Price at which the trade was effected; and

 

e)

Name of the broker-dealer or bank that executed the transaction.

4.

Golub Group shall conduct an annual review of trading reports in order to identify improper trades and patterns by access persons.

5.

All personnel shall receive a copy of the Code of Ethics and any amendments thereto.

 


6.

All personnel shall receive annual training in the Code of Ethics, and shall certify annually that they have received a copy of the Code of Ethics, have read and understand all of its provisions, and agree to comply with its terms.

7.

A record shall be maintained of any violation of the code and any action taken as a result of such violation.

8.

All violations of Golub Group’s Code of Ethics shall be reported to the Chief Compliance Officer.

 

a)

All violations shall be treated confidentially to the extent permitted by law and investigated promptly and appropriately.

 

b)

Retaliation against a person who reports a violation is prohibited and constitutes a further violation of the code.

9.

A copy of the code shall be provided to any client or prospective client upon request.
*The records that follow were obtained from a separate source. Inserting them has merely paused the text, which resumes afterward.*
import Mathlib
import HarnessLib
import Summits.KontsevichZagierPeriods.Zeta5Search.DougallSeriesSide
import Summits.KontsevichZagierPeriods.Zeta5Search.DougallGammaSideBound
import Summits.KontsevichZagierPeriods.Zeta5Search.DougallCoefficientBounds
import Literature.Analysis.Complex.CarlsonTheorem

/-!
# ζ(5) search — Dougall's NON-terminating `₅F₄` sum (real parameters, Carlson range) (cell `pub-zeta5`, ct-1 g26)

HONEST FRAMING: systematic search; no irrationality claim unless kernel-certified.  An identity of special functions
(a non-terminating very-well-poised summation); nothing here is an irrationality result; no named fact of the tree is
discharged by it.

Brick B5f of `HOME/ct-1/g26/VWP-BLUEPRINT.md`: the ASSEMBLY of B5a–B5e by Carlson's theorem (bounded form,
`Literature.Analysis.Complex.AndrewsAskeyRoy1999_thm_2_8_1_holds`) and the identity theorem.  For REAL `h₀, h₁, h₂ > 0` with
`2(h₁+h₂) < 1+h₀` and every complex `z` with `Re z > −(1+h₀)/2`:

`Σ_μ (h₀+2μ)·Γ(h₀+μ)Γ(h₁+μ)Γ(h₂+μ)/(Γ(μ+1)Γ(h₀−h₁+1+μ)Γ(h₀−h₂+1+μ)) · (−z)_μ/(h₀+1+z)_μ
   = Γ(h₁)Γ(h₂)Γ(h₀+1+z)Γ(h₀−h₁−h₂+1+z)/(Γ(h₀−h₁−h₂+1)Γ(h₀−h₁+1+z)Γ(h₀−h₂+1+z))`            (`dougall_nonterminating`)

— Dougall's `₅F₄` summation [cite: Bailey1935, §4.4 (1)] [cite: AndrewsAskeyRoy1999, Cor. 3.5.2] with the last parameter
pair `e = −z`, `1+h₀−e` in Pochhammer normalisation, i.e. Zudilin's (9) [math/0206177, Lemma 1] at `h₃ = −z` up to the factor
`Γ(h₃)/Γ(1+h₀−h₃)`; at real `z = −h₃`, `0 < h₃ < (1+h₀)/2`, it is the case `k = 1` of `vwp_eq_integral_of_pos`'s hypergeometric
side in the Carlson range.  Route: both sides are holomorphic on `U = {Re z > −(1+h₀)/2}` (`DougallSeriesSide.differentiableOn_series`
with `DougallCoefficientBounds.summable_norm_dougallCoeff_complex`; `DougallCarlsonSides.differentiableOn_gamma_side`), agree at
`z ∈ ℕ` (`DougallCarlsonSides.series_side_nat`), and `(S − G)/(z+1+h₀)^{⌊h₂⌋₊+1}` is bounded on `{Re z ≥ 0}`
(`DougallSeriesSide.norm_series_le`, `DougallGammaSideBound.gamma_side_polynomial_bound`, `|z+1+h₀| ≥ (|z|+1+h₀)/2`); Carlson
gives `S = G` on `{Re z ≥ 0}`, the identity theorem on the convex `U` gives the rest.  Theorems only (no new definitions).
-/

noncomputable section

namespace Summit.KontsevichZagierPeriods.Zeta5Search.DougallNonterminating

open Filter Set
open scoped Topology
open Summit.KontsevichZagierPeriods.Zeta5Search.HypergeometricWhipple (rf)
open Summit.KontsevichZagierPeriods.Zeta5Search.DougallCarlsonSides (series_side_nat differentiableOn_gamma_side)
open Summit.KontsevichZagierPeriods.Zeta5Search.DougallSeriesSide (differentiableOn_series norm_series_le)
open Summit.KontsevichZagierPeriods.Zeta5Search.DougallGammaSideBound (gamma_side_polynomial_bound)
open Summit.KontsevichZagierPeriods.Zeta5Search.DougallCoefficientBounds (summable_norm_dougallCoeff_complex)

/-- On `{Re z ≥ 0}`, for real `A > 0`: `‖z + A‖ ≥ (‖z‖ + A)/2`. -/
theorem norm_add_pos_ge {A : ℝ} (hA : 0 < A) {z : ℂ} (hz : 0 ≤ z.re) : (‖z‖ + A) / 2 ≤ ‖z + A‖ := by
  have h1 : ‖z‖ ≤ ‖z + A‖ := by
    rw [Complex.norm_def, Complex.norm_def]
    refine Real.sqrt_le_sqrt ?_
    rw [Complex.normSq_apply, Complex.normSq_apply]
    simp only [Complex.add_re, Complex.ofReal_re, Complex.add_im, Complex.ofReal_im]
    nlinarith
  have h2 : A ≤ ‖z + A‖ := by
    calc A ≤ (z + A).re := by simp; linarith
      _ ≤ ‖z + A‖ := Complex.re_le_norm _
  linarith

/-- **Dougall's non-terminating `₅F₄` summation, real parameters, on the Carlson half-plane.**  For real
`h₀, h₁, h₂ > 0` with `2(h₁+h₂) < 1+h₀` and `Re z > −(1+h₀)/2`:
`Σ_μ (h₀+2μ)Γ(h₀+μ)Γ(h₁+μ)Γ(h₂+μ)/(Γ(μ+1)Γ(h₀−h₁+1+μ)Γ(h₀−h₂+1+μ))·(−z)_μ/(h₀+1+z)_μ
 = Γ(h₁)Γ(h₂)Γ(h₀+1+z)Γ(h₀−h₁−h₂+1+z)/(Γ(h₀−h₁−h₂+1)Γ(h₀−h₁+1+z)Γ(h₀−h₂+1+z))`.
[cite: Bailey1935, §4.4 (1)] [cite: AndrewsAskeyRoy1999, §3.5, Cor. 3.5.2] -/
theorem dougall_nonterminating (h₀ h₁ h₂ : ℝ) (hh₀ : 0 < h₀) (hh₁ : 0 < h₁) (hh₂ : 0 < h₂)
    (hsum : 2 * (h₁ + h₂) < 1 + h₀) {z : ℂ} (hz : -(1 + h₀) / 2 < z.re) :
    ∑' μ : ℕ, ((h₀ : ℂ) + 2 * μ) *
        (Complex.Gamma ((h₀ : ℂ) + μ) * Complex.Gamma ((h₁ : ℂ) + μ) * Complex.Gamma ((h₂ : ℂ) + μ)) /
          (Complex.Gamma ((μ : ℂ) + 1) * Complex.Gamma ((h₀ : ℂ) - h₁ + 1 + μ) * Complex.Gamma ((h₀ : ℂ) - h₂ + 1 + μ)) *
        (rf (-z) μ / rf ((h₀ : ℂ) + 1 + z) μ) =
      Complex.Gamma h₁ * Complex.Gamma h₂ * Complex.Gamma ((h₀ : ℂ) + 1 + z) *
        Complex.Gamma ((h₀ : ℂ) - h₁ - h₂ + 1 + z) /
        (Complex.Gamma ((h₀ : ℂ) - h₁ - h₂ + 1) * Complex.Gamma ((h₀ : ℂ) - h₁ + 1 + z) *
          Complex.Gamma ((h₀ : ℂ) - h₂ + 1 + z)) := by
  -- the two sides as functions
  set c : ℕ → ℂ := fun μ => ((h₀ : ℂ) + 2 * μ) *
        (Complex.Gamma ((h₀ : ℂ) + μ) * Complex.Gamma ((h₁ : ℂ) + μ) * Complex.Gamma ((h₂ : ℂ) + μ)) /
          (Complex.Gamma ((μ : ℂ) + 1) * Complex.Gamma ((h₀ : ℂ) - h₁ + 1 + μ) * Complex.Gamma ((h₀ : ℂ) - h₂ + 1 + μ))
    with hc
  set S : ℂ → ℂ := fun w => ∑' μ : ℕ, c μ * (rf (-w) μ / rf ((h₀ : ℂ) + 1 + w) μ) with hS
  set G : ℂ → ℂ := fun w => Complex.Gamma h₁ * Complex.Gamma h₂ * Complex.Gamma ((h₀ : ℂ) + 1 + w) *
        Complex.Gamma ((h₀ : ℂ) - h₁ - h₂ + 1 + w) /
        (Complex.Gamma ((h₀ : ℂ) - h₁ - h₂ + 1) * Complex.Gamma ((h₀ : ℂ) - h₁ + 1 + w) *
          Complex.Gamma ((h₀ : ℂ) - h₂ + 1 + w)) with hG
  change S z = G z
  set U : Set ℂ := {w : ℂ | -(1 + h₀) / 2 < w.re} with hU
  have hUo : IsOpen U := isOpen_lt continuous_const Complex.continuous_re
  have hh : (-1 : ℝ) < h₀ := by linarith
  have hcs := summable_norm_dougallCoeff_complex h₀ h₁ h₂ hh₀ hh₁ hh₂ hsum
  -- holomorphy on `U`
  have hSU : DifferentiableOn ℂ S U := differentiableOn_series hh (c := c) hcs
  have hGU : DifferentiableOn ℂ G U :=
    differentiableOn_gamma_side (h₀ : ℂ) (h₁ : ℂ) (h₂ : ℂ) (c := -(1 + h₀) / 2) (by simp; linarith) (by simp; linarith)
  -- agreement at the naturals
  have hnat : ∀ n : ℕ, S n = G n := by
    intro n
    have key := series_side_nat (h₀ : ℂ) h₁ h₂ n
      (fun m h => by have := congrArg Complex.re h; simp at this; linarith [m.cast_nonneg (α := ℝ)])
      (fun m h => by have := congrArg Complex.re h; simp at this; linarith [m.cast_nonneg (α := ℝ)])
      (fun m h => by have := congrArg Complex.re h; simp at this; linarith [m.cast_nonneg (α := ℝ)])
      (fun m h => by have := congrArg Complex.re h; simp at this; linarith [m.cast_nonneg (α := ℝ)])
      (fun m h => by have := congrArg Complex.re h; simp at this; linarith [m.cast_nonneg (α := ℝ)])
      (fun m h => by have := congrArg Complex.re h; simp at this; linarith [m.cast_nonneg (α := ℝ)])
      (fun m h => by have := congrArg Complex.re h; simp at this; linarith [m.cast_nonneg (α := ℝ)])
    rw [show ((h₀ : ℂ) + n + 1) = (h₀ : ℂ) + 1 + n by ring] at key
    simpa [hS, hG, hc] using key
  -- the bounds on `{Re z ≥ 0}`
  obtain ⟨C, hC⟩ := gamma_side_polynomial_bound h₀ h₁ h₂ hh₁ hh₂ (by linarith)
  set N : ℕ := ⌊h₂⌋₊ + 1 with hN
  have hA0 : 0 < 1 + h₀ := by linarith
  set M : ℝ := ∑' μ : ℕ, ‖c μ‖ with hM
  have hS_le : ∀ w : ℂ, 0 ≤ w.re → ‖S w‖ ≤ M := fun w hw =>
    norm_series_le hh hcs (by linarith)
  have hG_le : ∀ w : ℂ, 0 ≤ w.re → ‖G w‖ ≤
      ‖Complex.Gamma (h₁ : ℂ) * Complex.Gamma (h₂ : ℂ) / Complex.Gamma ((h₀ : ℂ) - h₁ - h₂ + 1)‖ * (C * (1 + ‖w‖) ^ N) := by
    intro w hw
    have h := hC w hw
    have e : G w = (Complex.Gamma (h₁ : ℂ) * Complex.Gamma (h₂ : ℂ) / Complex.Gamma ((h₀ : ℂ) - h₁ - h₂ + 1)) *
        (Complex.Gamma (1 + h₀ + w) * Complex.Gamma (1 + h₀ - h₁ - h₂ + w) /
          (Complex.Gamma (1 + h₀ - h₁ + w) * Complex.Gamma (1 + h₀ - h₂ + w))) := by
      rw [hG]
      simp only []
      rw [show (h₀ : ℂ) + 1 + w = 1 + h₀ + w by ring, show (h₀ : ℂ) - h₁ - h₂ + 1 + w = 1 + h₀ - h₁ - h₂ + w by ring,
        show (h₀ : ℂ) - h₁ + 1 + w = 1 + h₀ - h₁ + w by ring, show (h₀ : ℂ) - h₂ + 1 + w = 1 + h₀ - h₂ + w by ring]
      ring
    rw [e, norm_mul]
    exact mul_le_mul_of_nonneg_left h (norm_nonneg _)
  -- the Carlson function `g = (S − G)/(w + A)^N`
  set g : ℂ → ℂ := fun w => (S w - G w) / (w + ((1 + h₀ : ℝ) : ℂ)) ^ N with hg
  have hne : ∀ w ∈ U, (w : ℂ) + ((1 + h₀ : ℝ) : ℂ) ≠ 0 := by
    intro w hw h
    have := congrArg Complex.re h
    simp only [Complex.add_re, Complex.ofReal_re, Complex.zero_re] at this
    have hw' : -(1 + h₀) / 2 < w.re := hw
    linarith
  have hgU : DifferentiableOn ℂ g U := by
    refine (hSU.sub hGU).div (by fun_prop) fun w hw => pow_ne_zero _ (hne w hw)
  have hsub : {w : ℂ | 0 ≤ w.re} ⊆ U := fun w hw => by
    have hw' : 0 ≤ w.re := hw
    show -(1 + h₀) / 2 < w.re
    linarith
  -- boundedness of `g` on the closed right half-plane
  set K₀ : ℝ := ‖Complex.Gamma (h₁ : ℂ) * Complex.Gamma (h₂ : ℂ) / Complex.Gamma ((h₀ : ℂ) - h₁ - h₂ + 1)‖ with hK₀
  have hbound : ∃ B : ℝ, ∀ w : ℂ, 0 ≤ w.re → ‖g w‖ ≤ B := by
    refine ⟨(M + K₀ * |C|) * (2 / min 1 (1 + h₀)) ^ N, fun w hw => ?_⟩
    have hwA : (‖w‖ + (1 + h₀)) / 2 ≤ ‖w + ((1 + h₀ : ℝ) : ℂ)‖ := norm_add_pos_ge hA0 hw
    have hwA0 : 0 < ‖w + ((1 + h₀ : ℝ) : ℂ)‖ := lt_of_lt_of_le (by positivity) hwA
    have h1w : 1 ≤ 1 + ‖w‖ := by linarith [norm_nonneg w]
    have hM0 : 0 ≤ M := by rw [hM]; exact tsum_nonneg fun μ => norm_nonneg _
    rw [hg]
    simp only []
    rw [norm_div, norm_pow, div_le_iff₀ (by positivity)]
    have hnum : ‖S w - G w‖ ≤ M + K₀ * |C| * (1 + ‖w‖) ^ N := by
      calc ‖S w - G w‖ ≤ ‖S w‖ + ‖G w‖ := norm_sub_le _ _
        _ ≤ M + K₀ * (C * (1 + ‖w‖) ^ N) := add_le_add (hS_le w hw) (hG_le w hw)
        _ ≤ M + K₀ * |C| * (1 + ‖w‖) ^ N := by
            have : C * (1 + ‖w‖) ^ N ≤ |C| * (1 + ‖w‖) ^ N :=
              mul_le_mul_of_nonneg_right (le_abs_self C) (by positivity)
            nlinarith [norm_nonneg (Complex.Gamma (h₁ : ℂ) * Complex.Gamma (h₂ : ℂ) /
              Complex.Gamma ((h₀ : ℂ) - h₁ - h₂ + 1)), mul_le_mul_of_nonneg_left this (norm_nonneg
              (Complex.Gamma (h₁ : ℂ) * Complex.Gamma (h₂ : ℂ) / Complex.Gamma ((h₀ : ℂ) - h₁ - h₂ + 1)))]
    -- `(1 + ‖w‖) ≤ (2/m)‖w + A‖` with `m = min 1 A`
    set m : ℝ := min 1 (1 + h₀) with hm
    have hm0 : 0 < m := lt_min one_pos hA0
    have hm1 : m ≤ 1 := min_le_left _ _
    have hmA : m ≤ 1 + h₀ := min_le_right _ _
    have hκ : m * (1 + ‖w‖) ≤ 2 * ‖w + ((1 + h₀ : ℝ) : ℂ)‖ := by
      nlinarith [mul_nonneg (sub_nonneg.2 hm1) (norm_nonneg w)]
    have hle1 : 1 + ‖w‖ ≤ 2 / m * ‖w + ((1 + h₀ : ℝ) : ℂ)‖ := by
      rw [div_mul_eq_mul_div, le_div_iff₀ hm0]; linarith
    have hpowle : (1 + ‖w‖) ^ N ≤ (2 / m) ^ N * ‖w + ((1 + h₀ : ℝ) : ℂ)‖ ^ N := by
      rw [← mul_pow]; exact pow_le_pow_left₀ (by positivity) hle1 N
    have hK0 : 0 ≤ K₀ * |C| := by positivity
    have h1N : (1 : ℝ) ≤ (1 + ‖w‖) ^ N := one_le_pow₀ h1w
    calc ‖S w - G w‖ ≤ M + K₀ * |C| * (1 + ‖w‖) ^ N := hnum
      _ ≤ (M + K₀ * |C|) * (1 + ‖w‖) ^ N := by nlinarith
      _ ≤ (M + K₀ * |C|) * ((2 / m) ^ N * ‖w + ((1 + h₀ : ℝ) : ℂ)‖ ^ N) :=
          mul_le_mul_of_nonneg_left hpowle (by positivity)
      _ = (M + K₀ * |C|) * (2 / m) ^ N * ‖w + ((1 + h₀ : ℝ) : ℂ)‖ ^ N := by ring
  -- Carlson's theorem: `g = 0` on the closed right half-plane
  have hCarlson := Literature.Analysis.Complex.AndrewsAskeyRoy1999_thm_2_8_1_holds g ⟨U, hUo, hsub, hgU⟩ hbound
    (fun n => by
      have h := hnat n
      simp only [hg, h, sub_self, zero_div])
  have hSG : ∀ w : ℂ, 0 ≤ w.re → S w = G w := by
    intro w hw
    have h0 := hCarlson w hw
    rw [hg] at h0
    simp only [div_eq_zero_iff, pow_eq_zero_iff', ne_eq] at h0
    rcases h0 with h0 | ⟨h0, -⟩
    · exact sub_eq_zero.1 h0
    · exact absurd h0 (hne w (hsub hw))
  -- the identity theorem on the convex half-plane `U`
  have hpre : IsPreconnected U := (convex_halfSpace_re_gt (-(1 + h₀) / 2)).isPreconnected
  have h1U : (1 : ℂ) ∈ U := by simp [hU]; linarith
  have hev : S =ᶠ[𝓝 (1 : ℂ)] G := by
    have hopen : IsOpen {w : ℂ | 0 < w.re} := isOpen_lt continuous_const Complex.continuous_re
    exact Filter.eventually_of_mem (hopen.mem_nhds (by simp)) fun w hw => hSG w (le_of_lt hw)
  exact (hSU.analyticOnNhd hUo).eqOn_of_preconnected_of_eventuallyEq (hGU.analyticOnNhd hUo) hpre h1U hev hz

end Summit.KontsevichZagierPeriods.Zeta5Search.DougallNonterminating

end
Personal Trading by Access Persons

1.

Golub Group will prevent conflicts of interest when Access Persons invest for their own accounts, conflicts of interest may arise between the client's and the employee's interests. Such conflicts may include taking an investment opportunity from the client for an employee's own portfolio, using an employee's advisory position to take advantage of available investments, or front-running, which may be an employee trading before making client transactions, thereby taking advantage of information or using client portfolio assets to have an effect on the market which is used to the employee's benefit.

2.

Golub Group has adopted the following policies with respect to personal trading by Access Persons:

 

a)

Access Persons shall obtain pre-clearance of any trade for his or her own account;

 

b)

Access Persons shall obtain pre-clearance of any investment in initial public offerings, or in private placements;

 

c)

Access Persons shall not invest in any securities placed on the restricted list;

 

d)

Accounts of Access Persons shall be maintained at Charles Schwab & Co. within Golub Group’s employee master account;

 

e)

Access Persons shall aggregate personal transactions in securities with client transactions, and such transactions will be executed at the same cost as the client transactions except for the imposition of minimum transaction costs by the executing broker/dealer;

 

f)

Access Persons may not execute trades of greater than 1,000 shares in their personal accounts within 24 hours following the purchase or sale of a security from the same issuer in a client account (“blackout period”).

 


 

g)

Access persons may not serve as directors of publicly traded companies without prior approval based on the interests of the clients.

Penalties for Violation

1.

Sanctions shall be imposed for failure to follow these policies and procedures including but not limited to: canceling of the offending trade(s), or termination of employment, or reporting to regulatory authorities.

2.

In addition, Golub Group may utilize any of the penalties available in its Compliance Manual, under Chapter 1. Penalties for Violation.